Xavier Palomer_foto_Angela Silva_2 min min
Xavier Palomer

The last year has been busy for Xavier Palomer, the founder of Spanish virtual reality mental health startup Psious. The platform, which is a tool for mental health professionals to place their patients in a variety of different situations to try treatments such as exposure therapy or cognitive restructuring, doubled in the number of patients from 2019 to 2020. In all, 20,000 people have been treated using Psious’s platform.

And while the COVID-19 pandemic has strained many healthcare systems, it has shown the need for Psious’s tech and demonstrated the use case, too. Telehealth – where people are treated remotely from their medical professionals – has long been tomorrow’s technology. The promise has long been acknowledged, but the reality has always been that face-to-face meetings were preferred. The pandemic has challenged that notion.

“The adoption rate and interest from both healthcare professionals and patients is growing,” Palomer said. “If people are suffering, they want to use VR.” The normalization of technology in health treatment has been one beneficiary of the long stretches spent at home. “If you do something for a week, you’ll forget it,” Palomer said. “If you do it for a year or more, you get used to it. We’ve normalized this remote use.”

It’s not before time, either. While the pandemic has helped improve uptake of telehealth solutions, time spent away from loved ones, and away from physicians and psychiatrists is generating an enormous backlog of cases that Psious and Palomer hope to be able to help with.

“We’ve been locked down and isolated, with social distancing and a lot of things that make us anxious,” Palomer said. “We’re way more alone now. I used to go every day to the office; I can’t remember when I was last in the office. I don’t interact with my co-workers. When I interact with someone it’s often through a virtual connection. We don’t just talk anymore.”

Palomer thinks the increase in mental health issues is excacerbated by social distancing restrictions, increasingly negative news coverage, and general economic uncertainty for many people. “It’s like the worst mix ever,” Palomer said. “Being alone so you can’t exchange concerns or share problems. A lot of new stuff like face masks – inputs telling you something is wrong – and then bad news in everything you see or watch. It’s very easy to understand that at some point that will blow our minds.”

A mental health crisis on the horizon

Healthcare experts are already seeing the first wave of mental health issues starting to break on the horizon. “Most of us will be able to deal with it and get through it very easily, but a huge part of us won’t go through it very easily, which leads us to a growth in the number of mental health issues like anxiety and depression,” Palomer said. More than just sheer numbers, Palomer thinks physicians are also likely to see the severity of cases increase when the pandemic begins to subside. People will have lost family members; they’ll have spent a year or more locked indoors; they’ll have spent most of it worrying about what the future holds; and they may not have jobs to return to.

Palomer spoke to the head of psychiatry treatment at one of Spain’s largest hospitals. There, the department chief reported a 60% increase in caseload between January 2020 and January 2021. “For a hospital of that size, having that kind of growth in 12 months is just mindblowing,” Palomer said.

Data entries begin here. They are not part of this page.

/-- **The Poisson error at `d = 1`**: `|P_c| ≤ 4 · (2√x n! Mₙ (2√x/y)ⁿ) · (2π)^{-n}` (from `n ≥ 2`
partial integrations and `∑_{k ≥ 1} k⁻² ≤ 2`). [cite: FriedlanderIwaniecAnnals1998, §3 (3.12)] -/
theorem norm_fiPoissonErr_le {x y : ℝ} (hx : 1 ≤ x) (hy : 0 < y) (hyx : y ≤ x) (c : ℤ) {n : ℕ}
    (hn : 2 ≤ n) {M : ℝ} (hM0 : 0 ≤ M)
    (hM : ∀ i ≤ n, ∀ s : ℝ, ‖iteratedFDeriv ℝ i Real.smoothTransition s‖ ≤ M) :
    ‖fiPoissonErr x y c‖ ≤ 4 * (2 * Real.sqrt x * (n.factorial * M * (2 * Real.sqrt x / y) ^ n)) *
      ((1 : ℝ) / (2 * π)) ^ n := by
  set F := fiProfileC x y ((c : ℝ) ^ 4) with hF
  have hFd : ContDiff ℝ ∞ F := contDiff_fiProfileC _ _ _
  have hFc : HasCompactSupport F := hasCompactSupport_fiProfileC hy (by positivity) (hy.le.trans hyx)
  set L : ℝ := ∫ t, ‖iteratedDeriv n F t‖ with hL
  have hL0 : 0 ≤ L := integral_nonneg fun _ => norm_nonneg _
  have hLle : L ≤ 2 * Real.sqrt x * (n.factorial * M * (2 * Real.sqrt x / y) ^ n) :=
    integral_norm_iteratedDeriv_fiProfileC_le hy hyx (by positivity) hM0 hM
  set B : ℝ := L * ((1 : ℝ) / (2 * π)) ^ n with hB
  have hB0 : 0 ≤ B := by positivity
  -- each term
  have hk : ∀ (m : ℕ) (σ : ℝ), σ = 1 ∨ σ = -1 →
      ‖𝓕 F (σ * ((m : ℝ) + 1))‖ ≤ B * (((m + 1 : ℕ) : ℝ) ^ 2)⁻¹ := by
    intro m σ hσ
    have habs : |σ * ((m : ℝ) + 1)| = (m : ℝ) + 1 := by
      rcases hσ with rfl | rfl
      · rw [one_mul, abs_of_pos (by positivity)]
      · rw [neg_one_mul, abs_neg, abs_of_pos (by positivity)]
    have h := norm_fourier_div_le hFd hFc n one_pos (k := σ * ((m : ℝ) + 1))
      (by rw [habs]; positivity)
    rw [div_one, habs] at h
    refine h.trans ?_
    rw [hB]
    refine mul_le_mul_of_nonneg_left ?_ (by positivity)
    push_cast
    rw [inv_le_inv₀ (by positivity) (by positivity)]
    exact pow_le_pow_right₀ (by linarith [(Nat.cast_nonneg m : (0 : ℝ) ≤ m)]) hn
  rw [fiPoissonErr_eq hx hy hyx c, ← hF]
  have hsumm : Summable fun m : ℕ => ‖𝓕 F ((m : ℝ) + 1) + 𝓕 F (-((m : ℝ) + 1))‖ := by
    refine Summable.of_nonneg_of_le (fun _ => norm_nonneg _) (fun m => ?_)
      ((summable_nat_add_iff 1).mpr
        ((Real.summable_nat_pow_inv.mpr one_lt_two).mul_left (2 * B)))
    have h1 := hk m 1 (Or.inl rfl)
    have h2 := hk m (-1) (Or.inr rfl)
    rw [one_mul] at h1
    rw [neg_one_mul] at h2
    calc ‖𝓕 F ((m : ℝ) + 1) + 𝓕 F (-((m : ℝ) + 1))‖
        ≤ ‖𝓕 F ((m : ℝ) + 1)‖ + ‖𝓕 F (-((m : ℝ) + 1))‖ := norm_add_le _ _
      _ ≤ 2 * B * (((m + 1 : ℕ) : ℝ) ^ 2)⁻¹ := by linarith
  refine (norm_tsum_le_tsum_norm hsumm).trans ?_
  refine tsum_le_of_sum_range_le (fun _ => norm_nonneg _) fun m => ?_
  calc ∑ i ∈ range m, ‖𝓕 F ((i : ℝ) + 1) + 𝓕 F (-((i : ℝ) + 1))‖
      ≤ ∑ i ∈ range m, 2 * B * ((((i + 1 : ℕ) : ℝ)) ^ 2)⁻¹ := by
        refine sum_le_sum fun i _ => ?_
        have h1 := hk i 1 (Or.inl rfl)
        have h2 := hk i (-1) (Or.inr rfl)
        rw [one_mul] at h1
        rw [neg_one_mul] at h2
        calc ‖𝓕 F ((i : ℝ) + 1) + 𝓕 F (-((i : ℝ) + 1))‖
            ≤ ‖𝓕 F ((i : ℝ) + 1)‖ + ‖𝓕 F (-((i : ℝ) + 1))‖ := norm_add_le _ _
          _ ≤ 2 * B * (((i + 1 : ℕ) : ℝ) ^ 2)⁻¹ := by linarith
    _ = 2 * B * ∑ k ∈ Icc 1 m, ((k : ℝ) ^ 2)⁻¹ := by
        rw [mul_sum]
        refine sum_nbij' (fun i => i + 1) (fun k => k - 1) ?_ ?_ ?_ ?_ ?_
        · intro i hi; rw [mem_range] at hi; rw [mem_Icc]; omega
        · intro k hk; rw [mem_Icc] at hk; rw [mem_range]; omega
        · intro i _; omega
        · intro k hk; rw [mem_Icc] at hk; omega
        · intro i _; rfl
    _ ≤ 2 * B * 2 := mul_le_mul_of_nonneg_left (sum_Icc_inv_sq_le_two m) (by positivity)
    _ ≤ 4 * (2 * Real.sqrt x * (n.factorial * M * (2 * Real.sqrt x / y) ^ n)) *
          ((1 : ℝ) / (2 * π)) ^ n := by
        rw [hB]
        have : L * ((1 : ℝ) / (2 * π)) ^ n ≤ (2 * Real.sqrt x * (n.factorial * M *
            (2 * Real.sqrt x / y) ^ n)) * ((1 : ℝ) / (2 * π)) ^ n :=
          mul_le_mul_of_nonneg_right hLle (by positivity)
        linarith

/-- **(3.12) pointwise**: `|M*_d(x) - M*_d(f)| ≤ d⁻¹ ∑_{c ∈ fiCRange} ρ(c²; d) (#strip_c(1) + |P_c|)`:
`#{a : a² + c⁴ ≤ N} - 𝓕F_c(0) = (#{…} - ∑_a f) + P_c` and `0 ≤ #{…} - ∑_a f ≤ #strip_c(1)` by the
`d = 1` case of (3.10). [cite: FriedlanderIwaniecAnnals1998, §3 (3.12)] -/
theorem abs_fiMstar_sub_smooth_le {x y : ℝ} (hy : 0 < y) (hyx : y ≤ x) (d : ℕ) :
    |fiMstar x d - fiMstarSmooth x y d| ≤ (∑ c ∈ fiCRange ⌊x⌋₊,
      (#(fiRoots (c.natAbs ^ 2) d) : ℝ) * (fiStripSlice x y 1 c + ‖fiPoissonErr x y c‖)) / d := by
  rcases Nat.eq_zero_or_pos d with rfl | hd
  · simp [fiMstar, fiMstarSmooth]
  have hdr : (0 : ℝ) < d := by exact_mod_cast hd
  rw [fiMstar, fiMstarSmooth, ← sub_div, abs_div, abs_of_pos hdr, div_le_div_iff_of_pos_right hdr,
    ← sum_sub_distrib]
  refine (abs_sum_le_sum_abs _ _).trans (sum_le_sum fun c _ => ?_)
  rw [← mul_sub, abs_mul, abs_of_nonneg (Nat.cast_nonneg _)]
  refine mul_le_mul_of_nonneg_left ?_ (Nat.cast_nonneg _)
  -- the slice at `d = 1`
  have hslice := slice_sub_smooth_mem_Icc hy hyx 1 c
  have hcount : (#{a ∈ Icc (-(⌊x⌋₊ : ℤ)) ⌊x⌋₊ | a ^ 2 + c ^ 4 ≤ (⌊x⌋₊ : ℤ) ∧ ((1 : ℕ) : ℤ) ∣ a ^ 2 + c ^ 4} : ℝ)
      = fiSliceCount ⌊x⌋₊ c := by
    rw [fiSliceCount]
    congr 2
    exact filter_congr fun a _ => by simp
  rw [hcount] at hslice
  have hre : (𝓕 (fiProfileC x y ((c : ℝ) ^ 4)) 0).re =
      (fiSmoothSlice x y 1 c).re - (fiPoissonErr x y c).re := by
    rw [fiPoissonErr, Complex.sub_re]; ring
  rw [hre, show (fiSliceCount ⌊x⌋₊ c : ℝ) - ((fiSmoothSlice x y 1 c).re - (fiPoissonErr x y c).re) =
    ((fiSliceCount ⌊x⌋₊ c : ℝ) - (fiSmoothSlice x y 1 c).re) + (fiPoissonErr x y c).re by ring]
  refine (abs_add_le _ _).trans (add_le_add ?_ ((Complex.abs_re_le_norm _)))
  rw [abs_of_nonneg hslice.1]
  exact hslice.2

/-! ### The pointwise decomposition of `A_d(x) - M_d(x)` -/

/-- **`|A_d(x) - M_d(x)| ≤ A⁰_d + M⁰_d + (A*_d - A*_d(f)) + |E_d| + |M*_d - M*_d(f)|`** with the
bounds of this file substituted. [cite: FriedlanderIwaniecAnnals1998, §3, proof of Lemma 3.1] -/
theorem abs_congrSum_sub_fiMainTerm_le {x y : ℝ} (hy : 0 < y) (hyx : y ≤ x) {d : ℕ} (hd : 0 < d) :
    |fiSieveSeq.congrSum d x - fiMainTerm d x| ≤
      fiAzero x d + fiMzero x d + ∑ c ∈ fiCRange ⌊x⌋₊, (fiStripSlice x y d c : ℝ) + |fiE x y d| +
        (∑ c ∈ fiCRange ⌊x⌋₊, (#(fiRoots (c.natAbs ^ 2) d) : ℝ) *
          (fiStripSlice x y 1 c + ‖fiPoissonErr x y c‖)) / d := by
  rw [congrSum_eq_fiAzero_add_fiAstar, fiMainTerm_eq_fiMzero_add_fiMstar hd]
  have hA := fiAstar_sub_smooth_mem_Icc hy hyx d (x := x)
  have hM := abs_fiMstar_sub_smooth_le hy hyx d (x := x)
  have hA0 : (0 : ℝ) ≤ fiAzero x d := Nat.cast_nonneg _
  have hM0 : 0 ≤ fiMzero x d := (fiMzero_mem_Icc x d).1
  have key : (fiAzero x d : ℝ) + fiAstar x d - (fiMzero x d + fiMstar x d) =
      (fiAzero x d - fiMzero x d) + (fiAstar x d - fiAstarSmooth x y d) + fiE x y d +
        (fiMstarSmooth x y d - fiMstar x d) := by rw [fiE]; ring
  rw [key]
  have h1 : |(fiAzero x d : ℝ) - fiMzero x d| ≤ fiAzero x d + fiMzero x d := by
    rw [abs_le]; constructor <;> linarith
  have h2 : |(fiAstar x d : ℝ) - fiAstarSmooth x y d| ≤ ∑ c ∈ fiCRange ⌊x⌋₊, (fiStripSlice x y d c : ℝ) := by
    rw [abs_of_nonneg hA.1]; exact hA.2
  have h3 : |fiMstarSmooth x y d - fiMstar x d| ≤ (∑ c ∈ fiCRange ⌊x⌋₊,
      (#(fiRoots (c.natAbs ^ 2) d) : ℝ) * (fiStripSlice x y 1 c + ‖fiPoissonErr x y c‖)) / d := by
    rw [abs_sub_comm]; exact hM
  calc |(fiAzero x d : ℝ) - fiMzero x d + (fiAstar x d - fiAstarSmooth x y d) + fiE x y d +
        (fiMstarSmooth x y d - fiMstar x d)|
      ≤ |(fiAzero x d : ℝ) - fiMzero x d| + |(fiAstar x d : ℝ) - fiAstarSmooth x y d| +
          |fiE x y d| + |fiMstarSmooth x y d - fiMstar x d| := by
        refine (abs_add_le _ _).trans (add_le_add ((abs_add_le _ _).trans
          (add_le_add (abs_add_le _ _) le_rfl)) le_rfl)
    _ ≤ _ := by linarith

end Literature.NumberTheory.Sieve.FriedlanderIwaniecPrimes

He’s concerned that we’re unsuited for what’s about to happen. “Are the systems ready, meaning healthcare providers, public and private systems? Are we ready to answer this demand?” he asks. “The answer is no. We’ll need to find, in the startup language, scalable solutions, and for me one of the best candidates is technology. Virtual reality has a very good clinical background and good validation. The scalability is there. We believe a solution like ours is needed more than ever before.”

Palomer believes Psious is a complement to, rather than a replacement for, face-to-face mental health treatment. But he thinks it’s better suited than most kinds of treatment, citing the way his back pain – the result of caring for three children and a life spent sitting at a computer – is being treated mostly through phone- and app-based physical therapy.

In 12 months’ time Palomer expects to see an even more meaningful increase in patient numbers being treated using Psious’s virtual reality systems. “We want to keep this pace in 2021,” he said. The mental health of us all may depend on it.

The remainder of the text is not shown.